Be wary of using a simple multivariate time series. Yes, a time series of, say, the daily stock price for all the stocks in the S&P 500 is interesting. Yet to do anything useful with data like this, you really need to study the material in a book like Forecasting: Principles and Practice by Rob J. Hyndman and George Athanasopoulos. Since you haven’t, choose different data.
The best way to handle cross-sectional data with a time series component is to use Andrew Gelman’s “secret weapon.” Fit the data for each time period separately and then show all the estimates/graphics together.
More data is better than less data. Don’t attempt a project unless you have thousands of observations. Tens of thousands or more is better.

Best Source

The US Census is the best single source for student projects, both because the data is so rich and because it allows for the creation of beautiful maps. If you don’t have a particular topic in mind, you should use Census data. Check out Analyzing US Census Data: Methods, Maps, and Models in R by Kyle Walker, along with its associated tutorials.

Data Collections

These are collections of data source created and maintained by others.
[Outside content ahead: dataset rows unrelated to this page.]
import Literature.NumberTheory.EllipticCurves.Hsieh2014.AnticyclotomicMuInvariant
import Literature.NumberTheory.EllipticCurves.BDPAnticyclotomicPAdicLFunctionSigmaInt
import Literature.NumberTheory.EllipticCurves.UnrIntegersUnits
import HarnessLib

/-!
# Hsieh 2014, Theorem B (= Thm. 2 of the e-print = Thm. 6.2 in the body) IN WEIGHT `k`: the vanishing of the
# anticyclotomic `μ`-invariant of `𝒫_Σ(π_g, λ)` for a newform `g ∈ S_k(Γ₀(M))` of EVEN weight `k ≥ 2` and level
# prime to `p` — Hsieh's weight-`k` display `hsiehInterpolationValueWt`, the frame `IsHsiehLFunctionWt` (weight-`k`
# twin of `IsHsiehLFunction`, reducing to it at `k = 2`), ONE named fact, and the PROVED bridge to the tree's
# weight-`k` BDP frame `IsBDPLFunctionWtSigmaInt … ∅ …` (Castella's normalisation) carrying the `μ = 0` clause

Topic `NumberTheory/EllipticCurves`, sub-directory `Hsieh2014`. Companion of `Hsieh2014/AnticyclotomicMuInvariant.lean`
(Thm. B at weight `2`, `π = π_{f_E}`; fact `thmB_exists_isHsiehLFunction_coeff_norm_eq_one`) and
`Hsieh2014/AnticyclotomicMuInvariantAnyLevel.lean` (`…_unrPeriod_anyLevel`), whose frame `IsHsiehLFunction`,
receptacle `PowerSeries (PadicComplexInt p) = 𝒪_{ℂ_p}⟦T⟧`, binders and dictionary ((S1)–(S8), (W1)–(W4), (E1)–(E2),
erratum E-G131-1 of `AnticyclotomicRankinSelbergPAdicLFunction.lean`) are used VERBATIM and not restated; and of
`BDPAnticyclotomicPAdicLFunctionHigherWeight.lean` / `…SigmaInt.lean` (the weight-`k` frames `IsBDPLFunctionWt`,
`IsBDPLFunctionWtSigmaInt` in Castella's normalisation, Castella–Hsieh 2018 Prop. 3.8 at weight `2r = k`). Cell
`pub/bsd-wall`, literature-typer seat `bsd-wall-utd-ty1` (g5), TYPER ASK T-μk of the UTD lead (`bsd-wall-utd-p2` g12,
memo `Cruxes/TwinSplitIMCAtThreeMult/MEMBER-INCLUSION-AT3-g12.md` §2/§4): "generalise
`Hsieh2014.thmB_exists_isHsiehLFunction_coeff_norm_eq_one_unrPeriod_anyLevel` from weight `2` to weight `k` against
`IsBDPLFunctionWt…`" — consumer: the member-tower stub `stub_pubMuMembers` of crux `stmt-BirchSwinnertonDyer-27172`
(`μ(L_p(g_m)) = 0` for the Hida members `g_m` of `f_E`, weight `k_m ≡ 2 (mod p − 1)`, level prime to `p`,
`ρ̄_{g_m} ≅ ρ̄_{E,p}`). HONEST FRAMING: two definitions with bodies + proved API + ONE named fact (`def … : Prop`,
nothing asserted, no `_holds`; net debt +1) + proved corollaries. BSD is not advanced by this file; nothing about the
crux, the route, the `R₀`-rationality of any element, or any case of BSD is proved or claimed.

## Source (e-print locators `[p. … l. …]` = held text `paper:arxiv-1112.1580`, re-read 2026-08-28; print =
## Doc. Math. 19 (2014) 709–767, Thm. B p. 712/713 = Thm. 6.2 p. 757, erratum E-G131-1 of the Thm. A file)

The SETTING of Thm. 1/2 is for `π` of ANY cohomological weight: "We assume that `π` has infinity type
`κ = Σ_σ k_σ σ ∈ ℤ_{>0}[Σ]` and `λ` has infinity type `(κ/2, −κ/2)`. In other words, `π_σ` is a discrete series or
limit of discrete series of weight `k_σ` with unitary central character at every archimedean place `σ`" [p. 3 l. 20];
"Let `p` be an odd rational prime … (ord) `Σ` is `p`-ordinary" [p. 3 ll. 24–27]; "Hypothesis 1. The local root
number `ε*(π_{𝒦_v}, λ_v) = +1` for each `v ∣ 𝔫⁻`" [p. 3 l. 22]; "`𝔑` the prime-to-`p` conductor of `π_𝒦 ⊗ λ`"
[p. 4 l. 1]. Thm. 1 [p. 4 ll. 13–18]: "In addition to (ord) and Hypothesis 1, we further assume that (sf) `𝔫⁻` is
square-free. Then there exists an element `𝒫_Σ(π, λ) ∈ Λ` such that for every `φ̂ ∈ 𝔛` of weight `(m, −m)`, we
have `φ̂(𝒫_Σ(π,λ)²)/Ω_p^{2(κ+2m)} = [𝒪_𝒦^× : 𝒪_𝓕^×]² · Γ_Σ(κ+m)Γ_Σ(m+1)/((Im δ)^{κ+2m}(4π)^{κ+2m+1·Σ}) ·
E_{Σ_p}(π, λφ) · L(½, π_𝒦 ⊗ λφ)/Ω_𝒦^{2(κ+2m)} · φ(ℭ) C(π, λ)`". The `μ`-invariant [p. 4 ll. 24–27]:
"`μ⁻_{π,λ,Σ} = inf{r ∈ ℚ_{≥0} ∣ p^{−r}𝒫_Σ(π,λ) ≢ 0 (mod 𝔪_pΛ)}`". Thm. 2 [p. 4 ll. 29–37]: "With the assumptions
in Theorem 1, suppose further that (1) `p` is unramified in `𝓕`, (2) the residual Galois representation
`ρ̄_p(π_𝒦) := ρ_p(π)|_{G_𝒦} (mod 𝔪_p)` is absolutely irreducible, (3) `p ∤ ∏_{v∣𝔠_λ⁻} #(Δ_{λ,v})`. Then
`μ⁻_{π,λ,Σ} = 0`." [p. 4 l. 39]: "In particular, suppose that `(𝔫, 𝒟_{𝒦/𝓕}) = 1` and `ρ_p(π)` is residually
irreducible. Then we always have `μ⁻_{π,λ} = 0` whenever `λ` has split conductor over `𝓕` (`𝔠_λ⁻ = (1)`)." Proof:
Thm. 6.1 [p. 25 l. 23] and Thm. 6.2 [p. 25 l. 54] with Remark 6.4 [p. 26 l. 61] — NO hypothesis on the weight
beyond the setting enters §6 (the toric forms `𝐟*_{λ,u}` are defined for every `π` of the setting).

## What is typed (`𝓕 = ℚ`, `κ = k = 2r` EVEN, `π = π_g`, `n := r + m ≥ r = k/2`), clause by clause

Exactly the weight-`2` transcription of the companion files with the weight put back where Hsieh prints it:
* (S3-k) `π = π_g`, `g ∈ S_k(Γ₀(M))` a NEWFORM (`IsNewform0 g`) of EVEN weight `k ≥ 2` (binders `2 ≤ k`, `Even k`;
  Hsieh allows every `κ ∈ ℤ_{>0}`, the tree's `HasInfinityType` takes INTEGER types, so `λ` of type `(k/2, −k/2)`
  needs `k` even — the printed range of Castella–Hsieh 2018 (`2r`) and of the consumer (`k_m ≡ 2 (mod p − 1)`));
  trivial central character (`Γ₀(M)`), so `λ|_{𝔸_ℚ^×} = ω⁻¹ = 1` (typed verbatim, as at weight `2`);
* (S5-k) `p ∤ M` (`π_p` an unramified principal series): then (E1) is the clean unramified evaluation
  `ε(½, π_p ⊗ χ_𝔭, ψ_p) = 1`, `L(½, π_p ⊗ χ_𝔭)^{−2} = (1 − a_p(g) p^{−k/2} x + p^{−1} x²)²` (unitary Satake
  parameters `α′β′ = 1`, `α′ + β′ = a_p(g) p^{−(k−1)/2}`; `x = χ_𝔭(ϖ_𝔭)` = `heckeValueExtZero χ 𝔭`) — LITERALLY the
  polynomial of the tree's `bdpInterpolationValueWt` (Castella–Hsieh: `e_𝔭(f, χ) = (1 − a_p(f) p^{−r} χ_𝔭̄(p) +
  χ_𝔭̄(p²) p^{−1})²`, the same evaluation of Hsieh's `E_{Σ_p}` in print: Math. Ann. 370 §3.3); the Steinberg branch
  `p ∥ M` of the weight-`2` files is NOT typed at weight `k` (there `a_p(g) = ±p^{(k−2)/2}` is not a unit, so the
  weight-`2` absorption (W3) of `−a_p` into the unit constant `C` does not go through verbatim) — the definition
  `hsiehInterpolationValueWt` keeps the weight-`2` shape of that branch (factor `p^{n·[p∣M]}`, `e_p = 0`) ONLY so that
  it reduces to `hsiehInterpolationValue` at `k = 2` for every level (`hsiehInterpolationValueWt_two`); at `p ∣ M`,
  `k > 2` it is not a printed object and the named fact carries `¬ p ∣ M`;
* (S8-k) the range: `χ = λφ` of `Σ`-type `(k/2 + m, −k/2 − m) = (n, −n)`, `n ≥ k/2` — the range `k / 2 ≤ n` of
  `IsBDPLFunctionWt` —, unramified at every finite place, indexed by `χ` with its avatar through `Γ⁻` (as (S8));
  the central value `L(½, π_𝒦 ⊗ χ)` (unitary normalisation) is `L(g/K, χ, k/2)` = `rankinSelbergValueHeckeWt g χ (k/2)`
  (Castella 2020 Rem. 2.12: "central critical values");
* the display: with `κ + 2m = 2n`, `Γ_Σ(κ+m)Γ_Σ(m+1) = Γ(n + k/2)Γ(n − k/2 + 1)`, `(Im δ)^{κ+2m}(4π)^{κ+2m+1} =
  A^{2n} 4^{2n+1} π^{2n+1}` (`4⁻¹` into `C`, as (W3)), `Ω_p^{2(κ+2m)} = Ω_p^{4n}`, `Ω_𝒦^{2(κ+2m)} = Ω_K^{4n}`,
  `[𝒪_K^×:ℤ^×]²`, `C(π,λ)` and the `λ`-part of `φ(ℭ)` into `C`, the `χ`-part of `φ(ℭ)` removed by `[g]⁻¹` (W2)–(W3)
  verbatim: `hsiehInterpolationValueWt = Γ(n − k/2 + 1)Γ(n + k/2) · (1 − a_p p^{−k/2} x + e_p x²)² · L(g/K, χ, k/2) ·
  C / (A^{2n} 4^{2n} π^{2n+1} Ω_K^{4n})` `= C/(A^{2n}4^{2n}) · bdpInterpolationValueWt` at `p ∤ M`
  (`hsiehInterpolationValueWt_eq_mul_bdpInterpolationValueWt`);
* (S1), (S2) (CM type `{σ̄₀}`, `Σ_p = {𝔭̄}`, the prime `𝔭` INDUCED by `ι`), (S4) (`𝔫⁻ = 1`: every `ℓ ∣ M` splits —
  `SatisfiesHeegnerHypothesis M K` — so Hypothesis 1 and (sf) are vacuous), (S6)–(S7) (`λ` unramified outside `p`,
  with an avatar through `Γ⁻`; then `𝔠_λ⁻ = (1)` and hypothesis (3) of Thm. 2 is VACUOUS [p. 4 l. 39]), (W1)–(W4),
  (E2): verbatim; hypothesis (1) of Thm. 2 is vacuous (`𝓕 = ℚ`);
* HYPOTHESIS (2) of Thm. 2 — "`ρ̄_p(π_g)|_{G_K}` absolutely irreducible", the residual representation taken w.r.t.
  the SAME `ι : ℂ ≅ ℂ_p` as the interpolation formula — is typed in the SPECIAL CASE the consumer lives in:
  `ρ̄_{g,ι} ≅ ρ̄_{E,p}` for an elliptic curve `E/ℚ` whose mod-`p` representation restricted to `G_K` is absolutely
  irreducible. Binders: `W : WeierstrassCurve ℚ`, `f` with `IsNewformOf W f` (so `a_ℓ(f) = a_ℓ(E)`), the CONGRUENCE
  `‖ι⁻¹(a_ℓ(g) − a_ℓ(f))‖_p < 1` for every prime `ℓ ∤ pMN` (`a_ℓ = cuspCoeff · ℓ ∈ ℂ`, transported by `ι⁻¹`, i.e.
  `a_ℓ(g) ≡ a_ℓ(E)` modulo the prime `𝔓_ι` of `ℚ̄` induced by `ι`), and — as in the weight-`2` companion — "every
  framed mod-`p` representation of `E/K` (`(W.baseChange K).IsTorsionGaloisRep p ρ`) is
  `FramedRep.IsAbsolutelyIrreducible`". WHY THIS IMPLIES (2): `tr ρ̄_{g,ι}(Frob_ℓ) = a_ℓ(g) mod 𝔓_ι` and
  `tr ρ̄_{E,p}(Frob_ℓ) = a_ℓ(E) mod p` agree for all `ℓ ∤ pMN`, hence (Chebotarev, continuity) the two semisimple
  `𝔽̄_p`-representations of `G_ℚ` have equal traces, hence (Brauer–Nesbitt in dimension `2 < p`, `p` odd) isomorphic
  semisimplifications; `ρ̄_{E,p}|_{G_K}` absolutely irreducible forces `ρ̄_{E,p}` absolutely irreducible, so
  `ρ̄_{g,ι}^{ss} ≅ ρ̄_{E,p} ⊗ 𝔽̄_p` is irreducible, `ρ̄_{g,ι} ≅ ρ̄_{E,p} ⊗ 𝔽̄_p`, and `ρ̄_{g,ι}|_{G_K}` is absolutely
  irreducible. A SPECIAL CASE of the printed hypothesis (weaker than print, never stronger);
  `-- TODO(general form): hypothesis (2) for an arbitrary newform g (needs the tree's residual representation of`
  `-- g w.r.t. ι, cf. NewformGaloisRepModL.lean for weight one), odd weights / 𝓕 ≠ ℚ / 𝔠_λ⁻ ≠ (1), p ∣ M, and the`
  `-- converse Thm. 6.2.`
* CONCLUSION: the any-level companion's shape — a frame `(A, Ω_K, C, Ω_p, Q)` with `0 < A`, `Ω_K ≠ 0`,
  `‖ι⁻¹ C‖_p = 1`, `Ω_p ∈ 𝒲^× = R₀^×` (its printed home [p. 23 l. 64]: `(Ω_∞, Ω_p) ∈ (ℂ^×)^Σ × (Z̄_p^×)^Σ`, the
  Katz–Hida–Tilouine periods; Castella–Hsieh 2018 §2.5 `(Ω_K, Ω_p) ∈ ℂ^× × 𝒲^×`), `IsHsiehLFunctionWt ι 𝔭 κ γ g A Ω_K C
  Ω_p Q` (`Q = [g]⁻¹ · Tw_{λ̂⁻¹}(𝒫_Σ(π_g,λ)²) ∈ 𝒪_{ℂ_p}⟦T⟧`) AND `∃ n, ‖[Tⁿ]Q‖ = 1` (`Q ≢ 0 (mod 𝔪_{ℂ_p})`, the
  consequence of `μ⁻ = 0` exactly as explained in the weight-`2` companion: Thm. 6.1 makes the infimum attained,
  `Λ/𝔪_pΛ` is a domain, `Tw` and `[g]⁻¹` preserve non-vanishing mod `𝔪_p`).
WEAKER than print on its range, never stronger.

## Against the BDP frame (the ask), PROVED not asserted

`IsHsiehLFunctionWt.exists_isBDPLFunctionWtSigmaInt`: a Hsieh frame `(A, Ω_K, C, Ω_p, Q)` with `0 < A`,
`‖ι⁻¹C‖ = 1` yields `Q′ := ι⁻¹(C)⁻¹ · Q ∈ 𝒪_{ℂ_p}⟦T⟧` with `IsBDPLFunctionWtSigmaInt ι 𝔭 κ γ g ∅ (c · Ω_K) Ω_p Q′`
for the explicit real `c = (16A²/p^{[p∣M]})^{1/4} > 0` (the archimedean monomial `(16 A²)^n` and the factor
`p^{n[p∣M]}` go into the complex period, `Ω_K^{4n} ↦ (cΩ_K)^{4n}`; the unit `ι⁻¹C` into the element) and
`‖[Tʲ]Q′‖ = ‖[Tʲ]Q‖` for every `j` — so the `μ = 0` clause transfers. Hence the consumer-shaped corollary
`Hsieh2014.exists_isBDPLFunctionWtSigmaInt_coeff_norm_eq_one_of_thmBWt`: under the fact's hypotheses there is a
Σ = ∅ weight-`k` BDP-normalised `𝒪_{ℂ_p}`-frame `Q′` of `g` with `R₀`-unit `p`-adic period and a coefficient of
norm one. NOT asserted: `Q′ ∈ R₀⟦T⟧` / `∈ 𝒪_m⟦T⟧` (Hsieh's receptacle is `Z̄_p⟦Γ⁻⟧`; the rationality of the
member's `L_p(g_m)` is the consumer's own input), nor any comparison with a GIVEN `IsBDPLFunctionWt` frame `L` of
`g` (rigidity across periods).

## Contents

* §1 `hsiehInterpolationValueWt` + `hsiehInterpolationValueWt_eq_mul_bdpInterpolationValueWt`, `hsiehInterpolationValueWt_two`.
* §2 `IsHsiehLFunctionWt` + `hasValueAt`, `eq_of_hasValueAt`, `isHsiehLFunctionWt_two_iff`.
* §3 `IntSeries.HasValueAt.const_mul`, `bdpInterpolationValueWt_mul_period`,
  `IsHsiehLFunctionWt.exists_isBDPLFunctionWtSigmaInt` (the bridge, proved).
* §4 (namespace `…Hsieh2014`) the named fact `thmB_exists_isHsiehLFunctionWt_coeff_norm_eq_one_unrPeriod` and the
  proved corollaries `exists_isHsiehLFunction_coeff_norm_eq_one_of_thmBWt` (weight `2`, `p ∤ N`: the companion's
  shape) and `exists_isBDPLFunctionWtSigmaInt_coeff_norm_eq_one_of_thmBWt`.

## References

* [Hsieh2014] M.-L. Hsieh, *Special values of anticyclotomic Rankin–Selberg L-functions*, Doc. Math. 19 (2014)
  709–767: Thm. B (p. 712) = arXiv:1112.1580 Thm. 2 [p. 4 ll. 29–37], setting [p. 3 l. 20, ll. 22–28], Thm. 1
  [p. 4 ll. 13–18], `μ⁻` [p. 4 ll. 24–27], p. 4 l. 39, Thm. 6.1–6.2 [p. 25 ll. 23, 54], Remark 6.4 [p. 26 l. 61],
  periods [p. 23 l. 64].
* [CastellaHsieh2018] F. Castella, M.-L. Hsieh, Math. Ann. 370 (2018), §2.5 (periods in `𝒲^×`), §3.3 Prop. 3.8
  (the weight-`2r` multiplier `e_𝔭`).
* [Castella2020JIMJ] F. Castella, J. Inst. Math. Jussieu 19 (2020), Rem. 2.12 (central values at weight `k`).
* [Bump1997] D. Bump, *Automorphic forms and representations*, Prop. 3.1.9 (`ε = 1` for unramified data).
* [CurtisReiner1962] C. W. Curtis, I. Reiner, *Representation theory of finite groups and associative algebras*,
  (30.16) (Brauer–Nesbitt); [DeligneSerreASENS1974] Lemme 3.2 (traces on Frobenii determine the semisimplification).
* Tree: `Hsieh2014/AnticyclotomicMuInvariant.lean`, `Hsieh2014/AnticyclotomicMuInvariantAnyLevel.lean`,
  `AnticyclotomicRankinSelbergPAdicLFunction.lean`, `BDPAnticyclotomicPAdicLFunctionHigherWeight.lean`,
  `BDPAnticyclotomicPAdicLFunctionSigmaInt.lean`, `UnrIntegersUnits.lean`.
-/

noncomputable section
CRAN Task Views “aim to provide guidance which packages on CRAN are relevant for tasks related to a certain topic.” If you are interested in a topics like sports, finance, or the environment, then the relevant task view is a good place to start exploring.
Google Dataset Search is useful.
Awesome Public Datasets is what it says it is.
Data Is Plural is a weekly newsletter about, and large compilation of, interesting data sets.
Analyze Survey Data for Free by Anthony Damico provides “Forty-Five Public Microdatasets To Analyze Before You Die From An Easy To Type Website.”

General Data Sources

The General Social Survey. This is the highest quality, longest running survey of attitudes among Americans. To get started, check out Kieran Healy’s gssr R package.
Opportunity Insights seeks to “identify barriers to economic opportunity and develop scalable solutions that will empower people throughout the United States to rise out of poverty and achieve better life outcomes.”
American National Election Studies. Sadly, there is no Healy-equivalent among the political scientists.

Causal Data Sources

Most data sources do not easily lend themselves to an (unconfounded) causal interpretation. In other words, treatment assignment is rarely independent of potential outcomes, even when conditioning on covariates. However, many students want to do a project which involves estimating causal effects.

Besides some of the specific projects mentioned below, a good source is the CRAN package causaldata which includes a variety of datasets from three open books about causal inference: causal inference textbooks. Currently, contains data sets for Huntington-Klein, Nick (2021) The Effect , Cunningham, Scott (2021, ISBN-13: 978-0-300-25168-5) Causal Inference: The Mixtape, and Hernán, Miguel and James Robins (2020) Causal Inference: What If. Students interested in doing a project involving causal effects should start here.

Specific Projects with Interesting Data

“Student evaluations of teaching: teaching quantitative courses can be hazardous to one’s career” – link and data.
“Childhood cross-ethnic exposure predicts political behavior seven decades later: Evidence from linked administrative data” – link and data.
“Results from a 2020 field experiment encouraging voting by mail” – link and data.

Live Data

Beginning students should do projects in which the data is unchanging. Dealing with data that is regularly updated is hard. But, for more advanced (or ambitious) students, working with “live” data can be fun and challenging!